Determinism Guarantees
If all of the following are true:
- same FACET document
- same inputs
- same execution mode (Pure)
- same lens registry
Then:
- Canonical JSON MUST be identical
- Hash(canonical_json) MUST be identical
- Downstream behavior MUST be reproducible
This is the foundation for:
- memoization
- snapshot testing
- deterministic agents
Comparison: Canonical vs Ad-hoc JSON
| Property | Ad-hoc JSON | Canonical JSON |
|---|---|---|
| Field order | Unstable | Deterministic |
| Optional fields | Implicit | Explicit |
| Provider leakage | High | None |
| Diff-friendly | No | Yes |
| Cache-safe | No | Yes |
| Replayable | No | Yes |
Design Principle
JSON is not a data format.
JSON is a semantic boundary.
Canonical JSON turns that boundary into something that can be reasoned about, tested, and trusted.
LLVM Analogy (Industry Context)
FACET Canonical JSON plays the same role in AI systems that LLVM IR plays in compilers.

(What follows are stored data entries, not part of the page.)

import Summits.Ventures.Crystal3D.Theorems.StickyWulffConstantTextureLiminfTexShadowLevelReachHexagonBarlowShape
import Summits.Ventures.Crystal3D.Theorems.StickyWulffConstantTextureLiminfTexShadowLevelReachHexagonTop
import Summits.Ventures.Crystal3D.Theorems.StickyWulffConstantCoaxialWallLawEndRowPattern
import Summits.Ventures.Crystal3D.Theorems.StickyWulffConstantCoaxialWallLawEndRowDischarge
import Summits.Ventures.Crystal3D.Theorems.StickyWulffConstantCoaxialWallLawEndRowDefsA
import Summits.Ventures.Crystal3D.Theorems.StickyWulffConstantGenericWallFloorShellCount
import HarnessLib

/-!
# BOTH plates' cut hexagon censuses POOLED under ONE abstract local row (the two-plate GLOBAL POOLING of the (β) plates side)
# (lane T, crux `TextureLiminfV5`, stmt-Ventures-23912, registered stub `stub_terraceCensus`; cf-p1 (cclxxxvii): «assembly = global pooling, ONE application of the row»)

HONEST FRAMING. Venture `Summits/Ventures/Crystal3D` (cell `crystal3d-full`), route `route-Ventures-StickyWulffConstant`, helper `--supports` the law-v5
crux `TextureLiminfV5` (stmt-Ventures-23912), lane T.  Census-free and certificate-free: the payer-side input is lane F's ABSTRACT local row
`LocalEndRowA ver sF S₁ S₂` BY NAME for the PAIR of plate systems `S₁ = ⟨Fr, inPlaneRoots Fr 1⟩` (bottom plate, rising hexagon roots) and
`S₂ = ⟨G₂, inPlaneRoots G₂ (−1)⟩` (top plate, falling hexagon roots), any constant `sF`; `KissingGap δ` / `KissingClassification δ` by name.  Nothing about
energies; F-C1 not moved.

THE POINT.  The bottom plate's export `hexagon_barlow_endPairs_cuts_shape` (…LevelReachHexagonBarlowShape) and the top plate's (the same theorem in the
MIRRORED cell `M(X)`, `M p = bM p + h·e₃`, pulled back with lane F's `isEndMove_transport`: the mirrored classes `Fw_{G₂≫bM} κ` conjugate to the classes
`Fw_{G₂} κ` of `S₂`, roots `inPlaneRoots (G₂ ≫ bM) 1 = inPlaneRoots G₂ (−1)`) are two typed end-pair sets `T₁`, `T₂ ⊆ X × X`.  By the SHAPE clause every
bottom pair is a straight rising ending `q = b − Fr r'`, `(Fr r')₂ > 0`, and every top pair a straight falling one `q = b − G₂ r'`, `(G₂ r')₂ < 0`; so
`T₁ ∩ T₂ = ∅`, every pair of `T₁ ∪ T₂` is an `IsEndPairA` of `(S₁, S₂)`, and ONE application of `card_endPairs_le_of_localRow` gives
**`hexagon_twoPlate_sources_le_payers_cuts`**:
`Σ_{r ∈ RT₁} #src₁(r) + Σ_{r ∈ RT₂} #src₂(r) ≤ sF · Σ_{PAYW} (12 − deg) + Σ CUT₁ + Σ CUT₂ + #RT₁·rims₁ + #RT₂·rims₂` (in `ℝ`), with the source, cut and rim
terms of …LevelReachHexagonRow (bottom) and …LevelReachHexagonTop (top) verbatim and ONE widened-window payer sum.
WHAT THIS IS NOT: the row (a hypothesis), the flux form and the payer-currency (O(ρ)) form (next file), the born-line families, the certificate; F-C1 not moved.
-/

noncomputable section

| Compiler Stack | FACET Stack |
|---|---|
| Source Code |
.facet document |
| AST | Typed FACET AST |
| LLVM IR | Canonical JSON |
| Target Backend | Provider Adapter (OpenAI / Anthropic / Gemini) |
| Machine Code | Provider Payload |
Key properties shared with LLVM IR:
- Provider-independent representation
- Deterministic and stable shape
- Diffable and inspectable
- Safe target for optimization, caching, and replay
Just as LLVM allows one program to target x86, ARM, or WebAssembly without changing source code,
FACET allows one agent architecture to target multiple LLM providers without changing execution semantics.
This is why Canonical JSON is treated as an Intermediate Representation, not a serialization detail.
Once this layer exists, provider payloads become replaceable implementation details.
Status
This document defines the normative Canonical JSON Model for FACET v2.0 and later.
All compliant implementations MUST follow these rules when producing canonical execution output.